import Literature.NumberTheory.Transcendental.KZFibredRelations

/-!
# `BetaCancellation` (stmt-KontsevichZagierPeriods-13633) — line `dirichlet-companion-to-pi`, stub `stub_fibredLeWall`

Helper file of the crux lead (`--supports` stmt-KontsevichZagierPeriods-13633), registered stub
`stub_fibredLeWall` of the reshaped skeleton (wall descent). The *wall-respecting generators* are:
all additivity moves, the changes of variables `Φ` on `(n+1)`-dimensional representations which
preserve pointwise the two open sides of the wall `z 0 = -1/2`
(`(Φ x 0 < -1/2 ↔ x 0 < -1/2) ∧ (-1/2 < Φ x 0 ↔ -1/2 < x 0)` on the domain), and the Newton–Leibniz
moves over a base of dimension `≥ 1` (`KZ.fibredNewtonLeibnizRel`). A fibred change of variables
(`Φ x 0 = x 0` on the domain, `KZ.fibredChangeOfVariablesRel`) trivially preserves both sides, so
the fibred generators `KZ.fibredGenerators` are wall-respecting generators and, by monotonicity of
`AddSubgroup.closure`, `KZ.fibredRelations ≤` the closure of the wall-respecting generators.
Pure set/closure bookkeeping; no definitions are introduced.

References: M. Kontsevich, D. Zagier, *Periods* (2001), §1.2 (rules (1)–(3)).
-/

noncomputable section

-- `Summit.KontsevichZagierPeriods.KontsevichZagierPeriods.…` is the tree's mandated layout (single-conjunct summit).
set_option linter.dupNamespace false

namespace Summit.KontsevichZagierPeriods.KontsevichZagierPeriods.BetaCancellationLine

open Set
open Literature.NumberTheory.Transcendental
open Literature.NumberTheory.Transcendental.KZ

/-- A fibred change of variables (`Φ x 0 = x 0` on the domain) is a wall-respecting change of
variables (both open sides of the wall `z 0 = -1/2` are preserved pointwise). [folklore] -/
theorem fibredLeWall_fibredChangeOfVariablesRel_subset :
    fibredChangeOfVariablesRel ⊆
      {x | ∃ (n : ℕ) (r r' : IntegralRep (n + 1)) (Φ : (Fin (n + 1) → ℝ) → (Fin (n + 1) → ℝ))
          (Φ' : (Fin (n + 1) → ℝ) → (Fin (n + 1) → ℝ) →L[ℝ] (Fin (n + 1) → ℝ)),
        IsSemialgebraicMapOn ℚ r.domain Φ ∧
        (∀ x ∈ r.domain, HasFDerivWithinAt Φ (Φ' x) r.domain x) ∧ Set.InjOn Φ r.domain ∧
        r'.domain = Φ '' r.domain ∧
        (∀ x ∈ r.domain, r.integrand x = r'.integrand (Φ x) * |(Φ' x).det|) ∧
        (∀ x ∈ r.domain, (Φ x 0 < -1/2 ↔ x 0 < -1/2) ∧ (-1/2 < Φ x 0 ↔ -1/2 < x 0)) ∧
        x = of r - of r'} := by
  rintro c ⟨n, r, r', Φ, Φ', hΦ, hΦ', hinj, hdom, hf, h0, rfl⟩
  exact ⟨n, r, r', Φ, Φ', hΦ, hΦ', hinj, hdom, hf,
    fun x hx => by rw [h0 x hx]; exact ⟨Iff.rfl, Iff.rfl⟩, rfl⟩

/-- The fibred generators are wall-respecting generators. [folklore] -/
theorem fibredLeWall_fibredGenerators_subset :
    fibredGenerators ⊆ domainAddRel ∪ integrandAddRel ∪
      {x | ∃ (n : ℕ) (r r' : IntegralRep (n + 1)) (Φ : (Fin (n + 1) → ℝ) → (Fin (n + 1) → ℝ))
          (Φ' : (Fin (n + 1) → ℝ) → (Fin (n + 1) → ℝ) →L[ℝ] (Fin (n + 1) → ℝ)),
        IsSemialgebraicMapOn ℚ r.domain Φ ∧
        (∀ x ∈ r.domain, HasFDerivWithinAt Φ (Φ' x) r.domain x) ∧ Set.InjOn Φ r.domain ∧
        r'.domain = Φ '' r.domain ∧
        (∀ x ∈ r.domain, r.integrand x = r'.integrand (Φ x) * |(Φ' x).det|) ∧
        (∀ x ∈ r.domain, (Φ x 0 < -1/2 ↔ x 0 < -1/2) ∧ (-1/2 < Φ x 0 ↔ -1/2 < x 0)) ∧
        x = of r - of r'} ∪
      fibredNewtonLeibnizRel := by
  rw [fibredGenerators_def]
  rintro c (((hc | hc) | hc) | hc)
  · exact Or.inl (Or.inl (Or.inl hc))
  · exact Or.inl (Or.inl (Or.inr hc))
  · exact Or.inl (Or.inr (fibredLeWall_fibredChangeOfVariablesRel_subset hc))
  · exact Or.inr hc

/-- STUB (monotonicity of the reshape): fibred relations are wall-respecting relations. [folklore] -/
theorem stub_fibredLeWall :
    fibredRelations ≤ AddSubgroup.closure (domainAddRel ∪ integrandAddRel ∪
          {x | ∃ (n : ℕ) (r r' : IntegralRep (n + 1)) (Φ : (Fin (n + 1) → ℝ) → (Fin (n + 1) → ℝ))
              (Φ' : (Fin (n + 1) → ℝ) → (Fin (n + 1) → ℝ) →L[ℝ] (Fin (n + 1) → ℝ)),
            IsSemialgebraicMapOn ℚ r.domain Φ ∧
            (∀ x ∈ r.domain, HasFDerivWithinAt Φ (Φ' x) r.domain x) ∧ Set.InjOn Φ r.domain ∧
            r'.domain = Φ '' r.domain ∧
            (∀ x ∈ r.domain, r.integrand x = r'.integrand (Φ x) * |(Φ' x).det|) ∧
            (∀ x ∈ r.domain, (Φ x 0 < -1/2 ↔ x 0 < -1/2) ∧ (-1/2 < Φ x 0 ↔ -1/2 < x 0)) ∧
            x = of r - of r'} ∪
          fibredNewtonLeibnizRel) := by
  rw [fibredRelations_def]
  exact AddSubgroup.closure_mono fibredLeWall_fibredGenerators_subset

end Summit.KontsevichZagierPeriods.KontsevichZagierPeriods.BetaCancellationLine
import Summits.AnomalousDissipation.AnomalousDissipation.Theorems.SolenoidalFractalHomogenisationLagrangianStepSidebandOwnSlotFrame
import Summits.AnomalousDissipation.AnomalousDissipation.Theorems.SolenoidalFractalHomogenisationLagrangianStepSidebandConjGen
import HarnessLib

/-!
# K1L_D `LagrangianRenormalisationStepDesign` (stmt-AnomalousDissipation-27980), registered stub `stub_D1_V0thg` (v28, ruling D28-3 (3)), port-map layer L4:
# the FROZEN-FRAME sideband generator, sources and feedback commute with the conjugate flip `(J y)_z = −conj(y_{−z})`
# (helper; `--supports stmt-AnomalousDissipation-27980 --as helper`)

Summits-side helper file of route `SolenoidalFractalHomogenisation` (prover seat `ad-k1l-cellLawV-w1` g9; port map
`Cruxes/LagrangianRenormalisationStepDesign/Lines/onelevel-vtheta-twist-portmap.md` §3 L4, ruling D28-7).  The frozen-frame twin of `…SidebandConjFibre` §1 +
`…SidebandConjGen`: the twisted projections `P^θ_w = transversalProjR (twistFreq G₀ w)` have real entries and are even in `w` exactly like the flat ones, so the
whole flat conjugation algebra carries over (`conjFlip_assemble`, `feedback_conjFlip`, `symbT_neg_vec`, `conjVec_symbT`, `coordL_conjFlip`, `neg_mem_box` are flat and
REUSED BY NAME).  Everything proved; no definitions, no named facts, no sorry.
* `conjVec_transversalProjR`, `transversalProjR_twistFreq_neg` — `conj (P_q z) = P_q (conj z)` for a real wave vector `q`; `P^θ_{−w} = P^θ_w`;
* `damping_conjFlip_frame`, `longitudinal_conjFlip_frame`, `link_conjFlip_frame` — the three pieces of `genCompθ` under the flip;
* **`sourceCompθ_conjVec`** — `(sourceθ (conj v))_z = −conj ((sourceθ v)_{−z})`; **`genCompθ_conjFlip`** — `(genθ (J y))_z = −conj ((genθ y)_{−z})`:
  the twisted truncated `ξ = 0` sideband system is REAL.
At `G₀ = 1` these are literally the flat statements (`transversalProjR_twistFreq_one`, `genCompθ_one`, `sourceCompθ_one`).
NOT a proof of any registered stub, of the crux, or of anomalous dissipation; rung F-D1 infrastructure for the `stub_D1_V0thg` engine (`…SidebandRealFrame` next).
-/

set_option linter.dupNamespace false

noncomputable section

namespace Summit.AnomalousDissipation.AnomalousDissipation.Theorems.SolenoidalFractalHomogenisation.LagrangianStep.Sideband

open Set MeasureTheory Complex UnitAddTorus Filter Topology
open scoped InnerProductSpace ComplexConjugate
open Literature.Analysis Literature.Analysis.FunctionSpaces Literature.Analysis.FunctionSpaces.Torus
open Literature.Analysis.FluidPDE Literature.Analysis.FluidPDE.Torus Literature.Analysis.FluidPDE.LatticeShear
open Summit.AnomalousDissipation.AnomalousDissipation.Theorems.SolenoidalFractalHomogenisation.LagrangianStep.CellChain (linkCoeff conj_linkCoeff)

variable {k₀ : ℕ}

/-! ## §1 Fibre lemmas for the twisted projection -/

/-- The twisted projection has real entries: `conj (P_q z) = P_q (conj z)` for a real wave vector `q`. [cite: Temam1984, Ch. III §1.1] -/
theorem conjVec_transversalProjR (q : Fin 3 → ℝ) (z : EuclideanSpace ℂ (Fin 3)) :
    EuclideanSpace.conjVec (transversalProjR q z) = transversalProjR q (EuclideanSpace.conjVec z) := by
  have hw : EuclideanSpace.conjVec (waveVecRC q : EuclideanSpace ℂ (Fin 3)) = waveVecRC q := by ext i; simp
  have hr : rdot q (EuclideanSpace.conjVec z) = conj (rdot q z) := by
    simp [rdot_apply, map_sum, map_mul]
  rw [transversalProjR_apply, transversalProjR_apply, EuclideanSpace.conjVec_sub, EuclideanSpace.conjVec_smul, hw, hr, map_mul, map_inv₀,
    Complex.conj_ofReal]

/-- The twisted projection is even in the integer wave vector: `P^θ_{−k} z = P^θ_k z`. [cite: Temam1984, Ch. III §1.1] -/
theorem transversalProjR_twistFreq_neg (G₀ : Matrix (Fin 3) (Fin 3) ℝ) (k : Fin 3 → ℤ) (z : EuclideanSpace ℂ (Fin 3)) :
    transversalProjR (twistFreq G₀ (-k)) z = transversalProjR (twistFreq G₀ k) z := by
  rw [twistFreq_neg, transversalProjR_neg]

/-! ## §2 The pieces of `genCompθ` under the flip, the twisted source and generator -/

/-- **Damping piece under the flip**: `P_w T(w) P_w (−conj v) = −conj (P_{−w} T(−w) P_{−w} v)`. [cite: Frisch1995Turbulence, §9.6.3 eq. (9.57) p. 233] -/
theorem damping_conjFlip_frame (T : Torus.Visc4 (Fin 3)) (G₀ : Matrix (Fin 3) (Fin 3) ℝ) (w : Fin 3 → ℤ) (v : EuclideanSpace ℂ (Fin 3)) :
    transversalProjR (twistFreq G₀ w) (Torus.symbT T w (transversalProjR (twistFreq G₀ w) (-EuclideanSpace.conjVec v))) =
      -EuclideanSpace.conjVec (transversalProjR (twistFreq G₀ (-w)) (Torus.symbT T (-w) (transversalProjR (twistFreq G₀ (-w)) v))) := by
  rw [transversalProjR_twistFreq_neg G₀, symbT_neg_wave, transversalProjR_twistFreq_neg G₀, conjVec_transversalProjR, conjVec_symbT, conjVec_transversalProjR,
    map_neg, symbT_neg_vec, map_neg]

/-- **Longitudinal piece under the flip**: `(−conj v) − P_w(−conj v) = −conj (v − P_{−w} v)`. [cite: Temam1984, Ch. III §1.1] -/
theorem longitudinal_conjFlip_frame (G₀ : Matrix (Fin 3) (Fin 3) ℝ) (w : Fin 3 → ℤ) (v : EuclideanSpace ℂ (Fin 3)) :
    (-EuclideanSpace.conjVec v) - transversalProjR (twistFreq G₀ w) (-EuclideanSpace.conjVec v) =
      -EuclideanSpace.conjVec (v - transversalProjR (twistFreq G₀ (-w)) v) := by
  rw [transversalProjR_twistFreq_neg G₀, EuclideanSpace.conjVec_sub, conjVec_transversalProjR, map_neg, neg_sub', sub_neg_eq_add]

/-- **One link under the flip**: with `c = linkCoeffⱼ`, `α = slotAmp`,
`c(w) • P_w (α•P_{w−m}(−conj B) + ᾱ•P_{w+m}(−conj C)) = −conj (c(−w) • P_{−w} (α•P_{−w−m} C + ᾱ•P_{−w+m} B))`. [cite: MeshalkinSinai1961, pp. 1700–1705] -/
theorem link_conjFlip_frame (W₁ : LatticeWord k₀) (G₀ : Matrix (Fin 3) (Fin 3) ℝ) (j : Fin k₀) (t : ℝ) (w : Fin 3 → ℤ) (B C : EuclideanSpace ℂ (Fin 3)) :
    linkCoeff W₁ 1 w j t • transversalProjR (twistFreq G₀ w)
        (slotAmp W₁ j • transversalProjR (twistFreq G₀ (w - (W₁.phase j).m)) (-EuclideanSpace.conjVec B) +
          conj (slotAmp W₁ j) • transversalProjR (twistFreq G₀ (w + (W₁.phase j).m)) (-EuclideanSpace.conjVec C)) =
      -EuclideanSpace.conjVec (linkCoeff W₁ 1 (-w) j t • transversalProjR (twistFreq G₀ (-w))
        (slotAmp W₁ j • transversalProjR (twistFreq G₀ (-w - (W₁.phase j).m)) C + conj (slotAmp W₁ j) • transversalProjR (twistFreq G₀ (-w + (W₁.phase j).m)) B)) := by
  have h1 : -w - (W₁.phase j).m = -(w + (W₁.phase j).m) := by abel
  have h2 : -w + (W₁.phase j).m = -(w - (W₁.phase j).m) := by abel
  rw [h1, h2, transversalProjR_twistFreq_neg G₀, transversalProjR_twistFreq_neg G₀, transversalProjR_twistFreq_neg G₀, EuclideanSpace.conjVec_smul,
    conj_linkCoeff_neg_wave, conjVec_transversalProjR, EuclideanSpace.conjVec_add, EuclideanSpace.conjVec_smul, EuclideanSpace.conjVec_smul,
    starRingEnd_self_apply, conjVec_transversalProjR, conjVec_transversalProjR, map_neg, map_neg, smul_neg, smul_neg, ← smul_neg, map_add,
    map_add]
  simp only [smul_neg, map_neg, smul_add, neg_add]
  abel

/-- **The unit source under conjugation**: `(source (conj v))_z = −conj ((source v)_{−z})`. [cite: MajdaKramer1999, §2.2.1.3 (source term)] -/
theorem sourceCompθ_conjVec (W₁ : LatticeWord k₀) (G₀ : Matrix (Fin 3) (Fin 3) ℝ) (R : ℕ) (j : Fin k₀) (t : ℝ) (z : box R) (v : EuclideanSpace ℂ (Fin 3)) :
    sourceCompθ W₁ G₀ R j t z (EuclideanSpace.conjVec v) = -EuclideanSpace.conjVec (sourceCompθ W₁ G₀ R j t ⟨-z.1, neg_mem_box z.2⟩ v) := by
  have hneg : ∀ m : Fin 3 → ℤ, ((-z.1 = m) ↔ (z.1 = -m)) := fun m => neg_eq_iff_eq_neg
  rw [sourceCompθ, sourceCompθ]
  simp only [add_apply]
  have hm0 : (W₁.phase j).m ≠ 0 := (W₁.phase j).m_ne
  by_cases h1 : z.1 = (W₁.phase j).m
  · have h2 : ¬ z.1 = -(W₁.phase j).m := fun h => hm0 (by
      have := h1.symm.trans h
      have : (2:ℤ) • (W₁.phase j).m = 0 := by rw [two_zsmul]; nth_rewrite 1 [this]; simp
      exact (smul_eq_zero.1 this).resolve_left (by norm_num))
    have h3 : ¬ (-z.1) = (W₁.phase j).m := fun h => h2 ((hneg _).1 h)
    have h4 : (-z.1) = -(W₁.phase j).m := by rw [h1]
    rw [if_pos h1, if_neg h2, if_neg h3, if_pos h4, smul_apply, zero_apply, add_zero, zero_apply, zero_add, smul_apply,
      EuclideanSpace.conjVec_smul, conjVec_transversalProjR, map_neg, map_mul, map_mul, map_mul, starRingEnd_self_apply,
      Complex.conj_ofReal, Complex.conj_I, transversalProjR_twistFreq_neg G₀, h1]
    simp only [mul_neg, neg_mul, neg_neg, neg_smul, map_mul, Complex.conj_ofReal, map_ofNat]
  · by_cases h2 : z.1 = -(W₁.phase j).m
    · have h3 : (-z.1) = (W₁.phase j).m := by rw [h2, neg_neg]
      have h4 : ¬ (-z.1) = -(W₁.phase j).m := fun h => h1 (by rw [← neg_neg z.1, h, neg_neg])
      rw [if_neg h1, if_pos h2, if_pos h3, if_neg h4, smul_apply, zero_apply, zero_add, zero_apply, add_zero, smul_apply,
        EuclideanSpace.conjVec_smul, conjVec_transversalProjR, map_neg, map_mul, map_mul, map_mul,
        Complex.conj_ofReal, Complex.conj_I, h2, transversalProjR_twistFreq_neg G₀]
      simp only [mul_neg, neg_mul, neg_neg, neg_smul, map_mul, Complex.conj_ofReal, map_ofNat]
    · have h3 : ¬ (-z.1) = (W₁.phase j).m := fun h => h2 ((hneg _).1 h)
      have h4 : ¬ (-z.1) = -(W₁.phase j).m := fun h => h1 (by rw [← neg_neg z.1, h, neg_neg])
      rw [if_neg h1, if_neg h2, if_neg h3, if_neg h4]
      simp

/-- **THE GENERATOR COMMUTES WITH THE CONJUGATE FLIP**: `(gen (J y))_z = −conj ((gen y)_{−z})` with `(J y)_z = −conj(y_{−z})` — the truncated
`ξ = 0` sideband system is REAL (assembly of `damping_conjFlip`, `longitudinal_conjFlip`, `link_conjFlip` by `conjFlip_assemble`; appended).
[cite: MajdaKramer1999, §2.2.1.3 (cell problem (49))] -/
theorem genCompθ_conjFlip (W₁ : LatticeWord k₀) (𝔸 : Torus.Visc4 (Fin 3)) (G₀ : Matrix (Fin 3) (Fin 3) ℝ) (γ₁ : ℝ) (R : ℕ) (t : ℝ) (z : box R) (y : Space R) :
    genCompθ W₁ 𝔸 G₀ γ₁ R t z (WithLp.toLp 2 fun z' : box R => -EuclideanSpace.conjVec (y ⟨-z'.1, neg_mem_box z'.2⟩)) =
      -EuclideanSpace.conjVec (genCompθ W₁ 𝔸 G₀ γ₁ R t ⟨-z.1, neg_mem_box z.2⟩ y) := by
  obtain ⟨Jy, hJy⟩ : ∃ Jy : Space R, Jy = WithLp.toLp 2 (fun z' : box R => -EuclideanSpace.conjVec (y ⟨-z'.1, neg_mem_box z'.2⟩)) :=
    ⟨_, rfl⟩
  rw [← hJy]
  have hc : ∀ w, coordL R w Jy = -EuclideanSpace.conjVec (coordL R (-w) y) := fun w => by rw [hJy]; exact coordL_conjFlip y w
  have e1 : ∀ j : Fin k₀, -(z.1 - (W₁.phase j).m) = -z.1 + (W₁.phase j).m := fun j => by abel
  have e2 : ∀ j : Fin k₀, -(z.1 + (W₁.phase j).m) = -z.1 - (W₁.phase j).m := fun j => by abel
  rw [genCompθ_apply, genCompθ_apply]
  have hsum : ∑ j, linkCoeff W₁ 1 z.1 j t • transversalProjR (twistFreq G₀ z.1)
        (slotAmp W₁ j • transversalProjR (twistFreq G₀ (z.1 - (W₁.phase j).m)) (coordL R (z.1 - (W₁.phase j).m) Jy) +
          starRingEnd ℂ (slotAmp W₁ j) • transversalProjR (twistFreq G₀ (z.1 + (W₁.phase j).m)) (coordL R (z.1 + (W₁.phase j).m) Jy)) =
      ∑ j, -EuclideanSpace.conjVec (linkCoeff W₁ 1 (-z.1) j t • transversalProjR (twistFreq G₀ (-z.1))
        (slotAmp W₁ j • transversalProjR (twistFreq G₀ (-z.1 - (W₁.phase j).m)) (coordL R (-z.1 - (W₁.phase j).m) y) +
          starRingEnd ℂ (slotAmp W₁ j) • transversalProjR (twistFreq G₀ (-z.1 + (W₁.phase j).m)) (coordL R (-z.1 + (W₁.phase j).m) y))) := by
    refine Finset.sum_congr rfl fun j _ => ?_
    rw [hc, hc, link_conjFlip_frame, e1, e2]
  rw [hc z.1, hsum, damping_conjFlip_frame, longitudinal_conjFlip_frame]
  convert conjFlip_assemble (k₀ := k₀) (4 * Real.pi ^ 2) γ₁
    (transversalProjR (twistFreq G₀ (-z.1)) (Torus.symbT (Torus.majorTranspose (Torus.Visc4.conj G₀ 𝔸)) (-z.1) (transversalProjR (twistFreq G₀ (-z.1)) (coordL R (-z.1) y))))
    (coordL R (-z.1) y - transversalProjR (twistFreq G₀ (-z.1)) (coordL R (-z.1) y))
    (fun j => linkCoeff W₁ 1 (-z.1) j t • transversalProjR (twistFreq G₀ (-z.1))
        (slotAmp W₁ j • transversalProjR (twistFreq G₀ (-z.1 - (W₁.phase j).m)) (coordL R (-z.1 - (W₁.phase j).m) y) +
          starRingEnd ℂ (slotAmp W₁ j) • transversalProjR (twistFreq G₀ (-z.1 + (W₁.phase j).m)) (coordL R (-z.1 + (W₁.phase j).m) y))) using 3

end Summit.AnomalousDissipation.AnomalousDissipation.Theorems.SolenoidalFractalHomogenisation.LagrangianStep.Sideband

end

□ □ □ □ □

» To do:
Produce only the lines from the line containing "have hsum : ∑" through the line containing "(fun j => linkCoeff", inclusive of both, exactly as they stand in the entries above.

» Exercise solution:
  have hsum : ∑ j, linkCoeff W₁ 1 z.1 j t • transversalProjR (twistFreq G₀ z.1)
        (slotAmp W₁ j • transversalProjR (twistFreq G₀ (z.1 - (W₁.phase j).m)) (coordL R (z.1 - (W₁.phase j).m) Jy) +
          starRingEnd ℂ (slotAmp W₁ j) • transversalProjR (twistFreq G₀ (z.1 + (W₁.phase j).m)) (coordL R (z.1 + (W₁.phase j).m) Jy)) =
      ∑ j, -EuclideanSpace.conjVec (linkCoeff W₁ 1 (-z.1) j t • transversalProjR (twistFreq G₀ (-z.1))
        (slotAmp W₁ j • transversalProjR (twistFreq G₀ (-z.1 - (W₁.phase j).m)) (coordL R (-z.1 - (W₁.phase j).m) y) +
          starRingEnd ℂ (slotAmp W₁ j) • transversalProjR (twistFreq G₀ (-z.1 + (W₁.phase j).m)) (coordL R (-z.1 + (W₁.phase j).m) y))) := by
    refine Finset.sum_congr rfl fun j _ => ?_
    rw [hc, hc, link_conjFlip_frame, e1, e2]
  rw [hc z.1, hsum, damping_conjFlip_frame, longitudinal_conjFlip_frame]
  convert conjFlip_assemble (k₀ := k₀) (4 * Real.pi ^ 2) γ₁
    (transversalProjR (twistFreq G₀ (-z.1)) (Torus.symbT (Torus.majorTranspose (Torus.Visc4.conj G₀ 𝔸)) (-z.1) (transversalProjR (twistFreq G₀ (-z.1)) (coordL R (-z.1) y))))
    (coordL R (-z.1) y - transversalProjR (twistFreq G₀ (-z.1)) (coordL R (-z.1) y))
    (fun j => linkCoeff W₁ 1 (-z.1) j t • transversalProjR (twistFreq G₀ (-z.1))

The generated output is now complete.